Analytical and numerical investigation of the advective and dispersive transport in Herschel–Bulkley fluids by means of a Lattice–Boltzmann Two-Relaxation-Time scheme

• Analytical derivation of the Taylor dispersion coefficient for various rheologies.
• Dispersion coefficients of the Herschel–Bulkley fluids can now be determined.
• Fluid rheology influences displacement distributions and dispersion coefficients.
• Time necessary to reach the Taylor regime does not depend on the fluid rheology.

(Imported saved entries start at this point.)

/-- **THE FORM BOUND:** under the hypotheses of files X1–X2 (reversible `A`, resolvent `U`, reversible idempotent `B`, `C = UB` with powers `C^n`, decay `Σ_y|C^n(x,y) − π_C(y)| ≤ 2C₀θⁿ`,
`0 < θ`), every `g` with `Σ_x π(x)g(x) = 0` satisfies **`‖BUg‖²_π ≤ θ·⟨g,Ug⟩_π`**. [ours] -/
theorem cycleStep_form_bound [Nonempty X] (hπ : ∀ x, 0 < π x) (hA0 : ∀ x y, 0 ≤ A x y) (hA1 : ∀ x, ∑ y, A x y = 1) (hrev : ∀ x y, π x * A x y = π y * A y x)
    (hσ0 : 0 ≤ σ) (hσ1 : σ < 1) (hU : ∀ x y, U x y = (1 - σ) * (if x = y then 1 else 0) + σ * ∑ z, A x z * U z y)
    (hBrev : ∀ x y, π x * B x y = π y * B y x) (hBB : ∀ x y, ∑ z, B x z * B z y = B x y)
    (hC : ∀ x y, C x y = ∑ z, U x z * B z y) (hCp0 : ∀ x y, Cp 0 x y = if x = y then 1 else 0) (hCpS : ∀ n x y, Cp (n + 1) x y = ∑ z, Cp n x z * C z y)
    (hθ0 : 0 < θ) (hdec : ∀ n x, ∑ y, |Cp n x y - πC y| ≤ 2 * C₀ * θ ^ n)
    (g : X → ℝ) (hg0 : ∑ x, π x * g x = 0) :
    ∑ x, π x * (∑ y, B x y * ∑ w, U y w * g w) ^ 2 ≤ θ * ∑ x, π x * g x * ∑ y, U x y * g y := by
  classical
  -- the orbit `v_k = (BU)^k g`
  let v : ℕ → X → ℝ := fun k => Nat.rec g (fun _ vk => fun x => ∑ y, B x y * ∑ w, U y w * vk w) k
  have hv0 : v 0 = g := rfl
  have hvS : ∀ k x, v (k + 1) x = ∑ y, B x y * ∑ w, U y w * v k w := fun k x => rfl
  set M : ℕ → ℝ := fun n => ∑ x, π x * v 0 x * ∑ y, U x y * v n y with hM
  -- `M 1 = ‖BUg‖²`, `M 0 = ⟨g,Ug⟩`
  have hM1 : M 1 = ∑ x, π x * (∑ y, B x y * ∑ w, U y w * g w) ^ 2 := by
    simp only [hM]
    have hshift := cycle_moment_shift hπ hA0 hA1 hrev hσ0 hσ1 hU hBrev hvS 0 0
    rw [Nat.zero_add] at hshift
    rw [hshift, ← idem_form_eq_normSq hBrev hBB (fun y => ∑ w, U y w * g w)]
    have hv1 : ∀ x, v 1 x = ∑ y, B x y * ∑ w, U y w * g w := fun x => hvS 0 x
    exact sum_congr rfl fun x _ => by rw [hv1 x, hv0]; ring
  have hM0 : M 0 = ∑ x, π x * g x * ∑ y, U x y * g y := by simp only [hM, hv0]
  rw [← hM1, ← hM0]
  have hM0nn : 0 ≤ M 0 := by
    rw [hM0]; exact (sum_nonneg fun x _ => mul_nonneg (hπ x).le (sq_nonneg _)).trans (resolventKernel_form_ge_normSq hπ hA0 hA1 hrev hσ0 hσ1 hU g)
  have hM1nn : 0 ≤ M 1 := by rw [hM1]; exact sum_nonneg fun x _ => mul_nonneg (hπ x).le (sq_nonneg _)
  have hpow : ∀ k, M 1 ^ (2 ^ k) ≤ M 0 ^ (2 ^ k - 1) * M (2 ^ k) := fun k => cycle_moment_pow_le hπ hA0 hA1 hrev hσ0 hσ1 hU hBrev hBB hvS k
  -- decay: `M n ≤ D θ^n`
  obtain ⟨R, hR⟩ : ∃ R, ∀ y, |∑ w, U y w * v 0 w| ≤ R :=
    ⟨(univ.image fun y => |∑ w, U y w * v 0 w|).max' (by simp), fun y =>
      Finset.le_max' (univ.image fun y => |∑ w, U y w * v 0 w|) (|∑ w, U y w * v 0 w|) (Finset.mem_image.mpr ⟨y, mem_univ y, rfl⟩)⟩
  have hR0 : 0 ≤ R := (abs_nonneg _).trans (hR (Classical.arbitrary X))
  have hg0' : ∑ x, π x * v 0 x = 0 := by rw [hv0]; exact hg0
  have hdecM : ∀ n, M n ≤ (∑ x, π x * |v 0 x|) * R * (2 * C₀ * θ ^ n) := fun n => cycle_moment_decay hπ hC hCp0 hCpS hvS hg0' hdec hR0 hR n
  set D : ℝ := (∑ x, π x * |v 0 x|) * R * (2 * C₀) with hD
  have hdecM' : ∀ n, M n ≤ D * θ ^ n := fun n => by have := hdecM n; rw [hD]; linarith [this]
  -- conclude by contradiction: if `M 1 > θ M 0` then `(M 1/(θ M 0))^{2^k}` is unbounded
  refine le_of_not_gt fun hlt => ?_
  have hM0pos : 0 < M 0 := by
    rcases eq_or_lt_of_le hM0nn with h | h
    · -- `M 0 = 0 ⇒ M 1 = 0` by Cauchy–Schwarz (`M 1² ≤ M 0 M 2`)
      have := cycle_moment_sq_le hπ hA0 hA1 hrev hσ0 hσ1 hU hBrev hvS 1
      have h1 : M 1 ^ 2 ≤ M 0 * M 2 := this
      rw [← h, zero_mul] at h1
      have : M 1 = 0 := by nlinarith [sq_nonneg (M 1)]
      rw [this, ← h, mul_zero] at hlt
      exact absurd hlt (lt_irrefl 0)
    · exact h
  set r : ℝ := M 1 / (θ * M 0) with hr
  have hr1 : 1 < r := by rw [hr, lt_div_iff₀ (mul_pos hθ0 hM0pos)]; linarith
  -- `r^{2^k} ≤ D/ M 0` for all `k`
  have hbound : ∀ k, r ^ (2 ^ k) ≤ D / M 0 := by
    intro k
    have h1 := hpow k
    have h2 := hdecM' (2 ^ k)
    have hθM : 0 < (θ * M 0) ^ (2 ^ k) := pow_pos (mul_pos hθ0 hM0pos) _
    rw [hr, div_pow, div_le_div_iff₀ hθM hM0pos]
    calc M 1 ^ 2 ^ k * M 0 ≤ M 0 ^ (2 ^ k - 1) * M (2 ^ k) * M 0 := mul_le_mul_of_nonneg_right h1 hM0pos.le
      _ ≤ M 0 ^ (2 ^ k - 1) * (D * θ ^ (2 ^ k)) * M 0 := mul_le_mul_of_nonneg_right (mul_le_mul_of_nonneg_left h2 (pow_nonneg hM0nn _)) hM0pos.le
      _ = D * (θ * M 0) ^ 2 ^ k := by
          have : M 0 ^ (2 ^ k - 1) * M 0 = M 0 ^ (2 ^ k) := by rw [← pow_succ, Nat.sub_add_cancel Nat.one_le_two_pow]
          rw [mul_pow]; calc M 0 ^ (2 ^ k - 1) * (D * θ ^ 2 ^ k) * M 0 = D * θ ^ 2 ^ k * (M 0 ^ (2 ^ k - 1) * M 0) := by ring
            _ = D * θ ^ 2 ^ k * M 0 ^ 2 ^ k := by rw [this]
            _ = D * (θ ^ 2 ^ k * M 0 ^ 2 ^ k) := by ring
  -- but `r^{2^k} ≥ r^k → ∞`
  have htend := tendsto_pow_atTop_atTop_of_one_lt hr1
  obtain ⟨k, hk⟩ := (Filter.tendsto_atTop.mp htend (D / M 0 + 1)).exists
  have hk2 : r ^ k ≤ r ^ (2 ^ k) := pow_le_pow_right₀ hr1.le (Nat.lt_two_pow_self).le
  linarith [hbound k]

Dispersion of a passive tracer in a tube has been extensively studied in the case of Newtonian fluids since the pioneer work of Taylor (1953). However, the influence of more complex rheological behavior on the transport has only be scarcely investigated. Non-Newtonian fluids are increasingly used in the industry and transport in this type of fluid merits therefore thorough investigations. An example of industrial application is Enhanced Oil Recovery, that is based on the injection of non-Newtonian fluids as polymers or surfactant solutions in porous media, which are then submitted to dispersion phenomena.This work deals with transport of a passive tracer in shear thinning fluids with and without yield stress whose constitutive behaviors are representative of a large number of industrial fluids. We focus on transport in capillary tubes, essential for the understanding of dispersion in porous media. Transport is investigated at different time scales by solving the advection–diffusion equation using a Two-Relaxation-Time Lattice–Boltzmann method. We also derived an analytical expression of the Taylor dispersion coefficient for a large range of fluid rheologies. Dispersion coefficients of all fluids described by the Herschel–Bulkley model can now be determined. Analytical and numerical results are compared and very good accordance is obtained.We discuss the characteristic time scales of the transport before reaching steady state as a function of fluid rheology and Péclet number. We show that the time to reach the dispersive regime is nearly independent of the fluid rheology whereas the effective dispersion coefficient is a function of the rheological parameters.We also present the displacement distribution of the tracer molecules (propagators) as a function of time and show that they are strongly conditioned by the fluid rheology. Indeed, propagators give valuable information on the temporal evolution of the concentration profile towards the stationary Taylor regime.